Only load I can find that used IMR 7828 sc is this one and his gun liked 46.5 grains.

7828 doesn't look like it's a popular powder but it's some I had left over. I may try this again with a more popular powder in a few weeks. Right now I have to be done with load work up with this powder by this week end.

Even with the ladder test with several different charge weights it would hammer an antelope at 300 yards.









Sent from my SM-G900V using Tapatalk


----------



## KineKilla (Jan 28, 2011)

I thought I understood what "Shooting Ladders" meant but maybe I don't.

It does appear that you are right about the ideal powder being in the 45gr. range but I'm not sure that one shot of each charge is telling enough.

I thought usually a person loads varying charges in 3-5 round groups then shoots each charge weight sequentially through the range.

ie.

load 3 rounds each of 40gr., 41gr., 42gr, 43gr.

Then shoot 
1-40, 1-41, 1-42, 1-43 all at different targets...

then...
1-43, 1-42, 1-41, 1-40 at those same targets again...

lastly...
1-40, 1-41, 1-42, 1-43

That way the groups for each charge can be compared and the 40gr charge doesn't always get the cold barrel. I thought that was how people shot ladders but I'm always down for learning a new method of finding the optimal charge weight.

I've also read that you can shoot through a series of charges and chrono the speeds. The charge with the least variance is the one closest to your optimal charge and is where you should start further development.


----------



## toasty (May 15, 2008)

I have done several ladder tests and they work out sometimes and didn't work at all other times. I think they are an inferior method to finding a node and don't shoot them anymore. The OCW method has been far superior IMO and is faster and cheaper.

http://optimalchargeweight.embarqspace.com/#/ocw-load-recipes/4533485759


----------



## swbuckmaster (Sep 14, 2007)

Kinekilla I've never done this before but the second phase I'm doing will concentrate from 44 to 46 grains. I'll be shooting round Robin groups like you said with three shots per group. The first step was to try and quickly narrow down a place to start with. 

I think you may need to shoot more in step one if your abilities or gun aren't consistent. This data was pretty consistant so I think I can trust it. 

Sent from my SM-G900V using Tapatalk


----------



## swbuckmaster (Sep 14, 2007)

Toasty I looked at the link and think it would work better for standard calibers and bullet twist rates. If I had a standard caliber I'd certainly go with it. 

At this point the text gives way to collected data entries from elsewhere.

import Literature.Analysis.InverseSpectral.HelicalFunctionProofsConverse
import Literature.Analysis.InverseSpectral.HelicalFunctionProofsToeplitz
import HarnessLib

/-!
# Kreĭn's representation theorem: the representation on one lattice

Third file of the proof of `Literature.Analysis.InverseSpectral.KreinHelicalRepresentation`
(Arov–Dym 2012, Thm 9.1). Fix a mesh `h > 0`, a positive-definite sequence `D` on `ℤ` which agrees
with the second differences `2g(jh) - g((j+1)h) - g((j-1)h)` of the samples of `g` on a range of
`j`, and a Fejér measure `ν` of `D` (`exists_fejer_measure`). We prove:

* trigonometric inequalities: Jordan's bound `2 - 2cos y ≥ (4/π²) y²` on `|y| ≤ π`,
  `1 - cos y ≥ y²/4` on `|y| ≤ 1`, the Dirichlet-kernel bound `|∑_{k≤K} cos ku| ≤ π/|u|`, and the
  two lower bounds for the averaged kernel `K⁻¹ ∑_{k≤K} (2 - 2cos ku)` (`≥ 1` for `K|u| ≥ 2π`,
  `≥ K²u²/6` for `K|u| ≤ 1`);
* the **lattice representation**: with the rescaled measure
  `ρ = (x²/((2 - 2cos hx)(1 + x²))) · (ν ∘ (θ ↦ θ/h)⁻¹)` and `F(t, x) = h(t, x)(1 + x²)`
  (`h = kreinHelicalIntegrand`),
  `g(kh) = g(0) + kh·A + ∫ F(kh, x) dρ(x) - R_k`, `|R_k| ≤ k³ D(0)/M`, `Re A = 0`
  (`lattice_rep`, `lattice_rep_neg`, `re_latticeCoeff_eq_zero`);
* the **mass and tail bounds** for `ρ` in terms of the modulus of continuity of `g` at `0`
  (`measure_tail_le`, `measure_ball_le`), obtained from the real part of the representation by
  averaging over `k ≤ K`.

The compactness argument and the assembly are in `HelicalFunctionProofsLimit` and
`HelicalFunctionProofs`.

## References

* D. Z. Arov, H. Dym, *Bitangential direct and inverse problems…*, CUP 2012, Thm 9.1.
* M. G. Kreĭn, Dokl. Akad. Nauk SSSR 45 (1944) 139–142 (the helical extension theorem).
-/

open MeasureTheory Set Complex Filter Finset Literature.Analysis.FunctionSpaces
open scoped ComplexConjugate ENNReal NNReal Topology BigOperators ComplexOrder

noncomputable section

namespace Literature.Analysis.InverseSpectral

/-! ### Trigonometric inequalities -/

/-- Jordan-type bound: `(4/π²) y² ≤ 2 - 2cos y` for `|y| ≤ π`. [folklore] -/
theorem sq_le_two_sub_two_cos {y : ℝ} (hy : |y| ≤ Real.pi) :
    4 / Real.pi ^ 2 * y ^ 2 ≤ 2 - 2 * Real.cos y := by
  -- reduce to `0 ≤ y`
  wlog h0 : 0 ≤ y generalizing y
  · have h := this (y := -y) (by rwa [abs_neg]) (by linarith [le_of_not_ge h0])
    simpa [Real.cos_neg] using h
  have hy' : y ≤ Real.pi := (le_abs_self y).trans hy
  have hcos : Real.cos y = 2 * Real.cos (y / 2) ^ 2 - 1 := by
    rw [← Real.cos_two_mul]; ring_nf
  have hsin : Real.sin (y / 2) ^ 2 = 1 - Real.cos (y / 2) ^ 2 := Real.sin_sq _
  have hj : 2 / Real.pi * (y / 2) ≤ Real.sin (y / 2) :=
    Real.mul_le_sin (by linarith) (by linarith)
  have hj0 : 0 ≤ 2 / Real.pi * (y / 2) := by positivity
  have hsq : (2 / Real.pi * (y / 2)) ^ 2 ≤ Real.sin (y / 2) ^ 2 := pow_le_pow_left₀ hj0 hj 2
  have hpi : Real.pi ≠ 0 := Real.pi_ne_zero
  have : (2 / Real.pi * (y / 2)) ^ 2 = y ^ 2 / Real.pi ^ 2 := by field_simp
  rw [this] at hsq
  have : 4 / Real.pi ^ 2 * y ^ 2 = 4 * (y ^ 2 / Real.pi ^ 2) := by ring
  rw [this]
  nlinarith

/-- `y²/4 ≤ 1 - cos y` for `|y| ≤ 1` (from Mathlib's `Real.cos_bound`). [folklore] -/
theorem sq_div_four_le_one_sub_cos {y : ℝ} (hy : |y| ≤ 1) : y ^ 2 / 4 ≤ 1 - Real.cos y := by
  have h := Real.cos_bound hy
  have h4 : |y| ^ 4 ≤ |y| ^ 2 := pow_le_pow_of_le_one (abs_nonneg _) hy (by norm_num)
  rw [abs_le] at h
  have h2 : |y| ^ 2 = y ^ 2 := sq_abs y
  rw [h2] at h4
  nlinarith [h.1, h.2, sq_nonneg y]

/-- The telescoping identity behind the Dirichlet kernel:
`2 sin(u/2) ∑_{k<K} cos((k+1)u) = sin((K + 1/2)u) - sin(u/2)`. [folklore] -/
theorem two_mul_sin_mul_sum_cos (u : ℝ) (K : ℕ) :
    2 * Real.sin (u / 2) * ∑ k ∈ Finset.range K, Real.cos ((k + 1) * u) =
      Real.sin ((K + 1 / 2) * u) - Real.sin (u / 2) := by
  induction K with
  | zero => simp; ring_nf
  | succ K ih =>
    rw [Finset.sum_range_succ, mul_add, ih]
    have h : 2 * Real.sin (u / 2) * Real.cos ((K + 1) * u) =
        Real.sin (((K + 1 : ℕ) : ℝ) * u + u / 2) - Real.sin ((K + 1 / 2) * u) := by
      have h1 : ((K + 1 : ℕ) : ℝ) * u + u / 2 = u / 2 + (K + 1) * u := by push_cast; ring
      have h2 : (K + 1 / 2) * u = (K + 1) * u - u / 2 := by ring
      rw [h1, h2, Real.sin_add, Real.sin_sub]
      ring
    rw [h]
    push_cast
    ring_nf

/-- **Dirichlet-kernel bound**: `|∑_{k<K} cos((k+1)u)| ≤ π/|u|` for `0 < |u| ≤ π`. [folklore] -/
theorem abs_sum_cos_le {u : ℝ} (hu0 : u ≠ 0) (hu : |u| ≤ Real.pi) (K : ℕ) :
    |∑ k ∈ Finset.range K, Real.cos ((k + 1) * u)| ≤ Real.pi / |u| := by
  -- `|sin (u/2)| ≥ |u|/π`
  have hsin : |u| / Real.pi ≤ |Real.sin (u / 2)| := by
    wlog h0 : 0 ≤ u generalizing u
    · have h := this (u := -u) (neg_ne_zero.2 hu0) (by rwa [abs_neg]) (by linarith [le_of_not_ge h0])
      rwa [abs_neg, neg_div, Real.sin_neg, abs_neg] at h
    have hu' : u ≤ Real.pi := (le_abs_self u).trans hu
    have hj : 2 / Real.pi * (u / 2) ≤ Real.sin (u / 2) :=
      Real.mul_le_sin (by linarith) (by linarith)
    rw [abs_of_nonneg h0]
    have : 2 / Real.pi * (u / 2) = u / Real.pi := by ring
    rw [this] at hj
    exact hj.trans (le_abs_self _)
  have hpos : 0 < |u| / Real.pi := by positivity
  have hsin0 : 0 < |Real.sin (u / 2)| := lt_of_lt_of_le hpos hsin
  have hid := two_mul_sin_mul_sum_cos u K
  have hbound : |2 * Real.sin (u / 2) * ∑ k ∈ Finset.range K, Real.cos ((k + 1) * u)| ≤ 2 := by
    rw [hid]
    have h1 := Real.abs_sin_le_one ((K + 1 / 2) * u)
    have h2 := Real.abs_sin_le_one (u / 2)
    calc |Real.sin ((K + 1 / 2) * u) - Real.sin (u / 2)|
        ≤ |Real.sin ((K + 1 / 2) * u)| + |Real.sin (u / 2)| := abs_sub _ _
      _ ≤ 2 := by linarith
  rw [abs_mul, abs_mul, abs_two] at hbound
  have h3 : |∑ k ∈ Finset.range K, Real.cos ((k + 1) * u)| ≤ 1 / |Real.sin (u / 2)| := by
    rw [le_div_iff₀ hsin0]
    nlinarith
  calc |∑ k ∈ Finset.range K, Real.cos ((k + 1) * u)| ≤ 1 / |Real.sin (u / 2)| := h3
    _ ≤ 1 / (|u| / Real.pi) := one_div_le_one_div_of_le hpos hsin
    _ = Real.pi / |u| := by rw [one_div_div]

Sent from my SM-G900V using Tapatalk


----------



## toasty (May 15, 2008)

It is a method to finding nodes and finding the most accurate load and applies to all cartridges. My link just showed a nodes for common loads, but on the right hand side is all the method including a comparison of OCW vs ladder.

Instructions:
http://optimalchargeweight.embarqspace.com/#/ocw-instructions/4529817134

Ladder vs OCW
http://optimalchargeweight.embarqspace.com/#/ocw-vs-ladder/4529811360


----------



## swbuckmaster (Sep 14, 2007)

Ok so the ladder test I did was a flop. 
Started at 44.2 grains and went up to 46 grains in increments of
.2 shooting 3 shot groups
44.2
44.4
44.6 ect
44.2 and 44.4 shot ok maybe an inch at 200 yards. The more powder I used the worse it shot. I had three loaded with 43 grains. Left over so I shot them. It shot under an inch at 200 yards on a hot barrel . So looks like the node is some where close to 43 grains. I'm going to load a few 43.2 in two grain increments to 44 grains see what I get. I'll post a few photos of the progress later when I get some time.

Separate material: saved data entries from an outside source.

import Summits.BirchSwinnertonDyer.BirchSwinnertonDyer.Theorems.Rank2ObservatoryCubicFieldM235291
import HarnessLib

/-!
# BirchSwinnertonDyer — rank ≥ 2 observatory: class number one of the cubic field of `-527 - 122 * X + X ^ 3` (`Δ = -235291`) — certificates at the primes 131, 137

HONEST FRAMING: per-curve certified theorems and census instruments; no claim on BSD in rank ≥ 2.

Companion of the per-FIELD file `Rank2ObservatoryCubicFieldM235291` of the KERNEL-2DESC instrument (design
`b2b-bsdr2-cert-3/KERNEL-2DESC.md` §9e–§9g): the degree-one prime-element certificates at the primes 131, 137 (part
b). Split off for file size; generated by the same generator from the same checked data.
Sorry-free; axioms `propext`, `Classical.choice`, `Quot.sound`.
[cite: Marcus2018, Ch. 3 Thm. 27, Ch. 5 Cor. 2 of Thm. 37]
-/

-- single-conjunct summit: `Summit.BirchSwinnertonDyer.BirchSwinnertonDyer.…` repeats the name by design
set_option linter.dupNamespace false

noncomputable section

open scoped Classical NumberField

open Literature.NumberTheory.NumberFields Polynomial Module NumberField

namespace Summit.BirchSwinnertonDyer.BirchSwinnertonDyer.Rank2Observatory.TwoDescCubic

namespace FieldM235291

/-! ## Class number one -/

/-- Certificate at `131`: every ring map `ψ : 𝓞 K → ℤ/131` kills a prime element
(`α ↦ 71`: `-148308228 - 12873434 * α + 1916055 * α ^ 2` (norm `131`)). [cite: Marcus2018, Ch. 3, Thm. 27] -/
theorem cert131 (ψ : 𝓞 (CubicField 0 (-122) (-527)) →+* ZMod 131) : ∃ e : 𝓞 (CubicField 0 (-122) (-527)), ψ e = 0 ∧ Prime e := by
  refine cert_of_cases aeval_α ψ (fun t ht hF => ?_)
  have hroots : ∀ t : ZMod 131,
      t ^ 3 + ((0 : ℤ) : ZMod 131) * t ^ 2 + (((-122) : ℤ) : ZMod 131) * t + (((-527) : ℤ) : ZMod 131) = 0 → t = 71 := by
    decide +kernel
  obtain rfl := hroots t hF
  exact ⟨lin aeval_α (-148308228) (-12873434) 1916055, by simp only [lin, map_add, map_mul, map_pow, map_intCast, ht]; decide,
      lin_prime_of_prime irreducible aeval_α finrank_eq (-148308228) (-12873434) 1916055 (n := 131)
        (by norm_num [MonicCubic.normForm]) (by norm_num)⟩

/-- Certificate at `137`: every ring map `ψ : 𝓞 K → ℤ/137` kills a prime element
(`α ↦ 31`: `896698 + 68421 * α - 10848 * α ^ 2` (norm `-137`)). [cite: Marcus2018, Ch. 3, Thm. 27] -/
theorem cert137 (ψ : 𝓞 (CubicField 0 (-122) (-527)) →+* ZMod 137) : ∃ e : 𝓞 (CubicField 0 (-122) (-527)), ψ e = 0 ∧ Prime e := by
  refine cert_of_cases aeval_α ψ (fun t ht hF => ?_)
  have hroots : ∀ t : ZMod 137,
      t ^ 3 + ((0 : ℤ) : ZMod 137) * t ^ 2 + (((-122) : ℤ) : ZMod 137) * t + (((-527) : ℤ) : ZMod 137) = 0 → t = 31 := by
    decide +kernel
  obtain rfl := hroots t hF
  exact ⟨lin aeval_α 896698 68421 (-10848), by simp only [lin, map_add, map_mul, map_pow, map_intCast, ht]; decide,
      lin_prime_of_prime irreducible aeval_α finrank_eq 896698 68421 (-10848) (n := (-137))
        (by norm_num [MonicCubic.normForm]) (by norm_num)⟩

end FieldM235291

end Summit.BirchSwinnertonDyer.BirchSwinnertonDyer.Rank2Observatory.TwoDescCubic

end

Sent from my SM-G900V using Tapatalk


----------



## swbuckmaster (Sep 14, 2007)

200 yards
44.2









Sent from my SM-G900V using Tapatalk


----------



## swbuckmaster (Sep 14, 2007)

44.4









Sent from my SM-G900V using Tapatalk


----------



## swbuckmaster (Sep 14, 2007)

43 and 45.6 imr 7828
You can see more powder didn't work. 
I have 43 thru 44 loaded up now and will test again in the morning. 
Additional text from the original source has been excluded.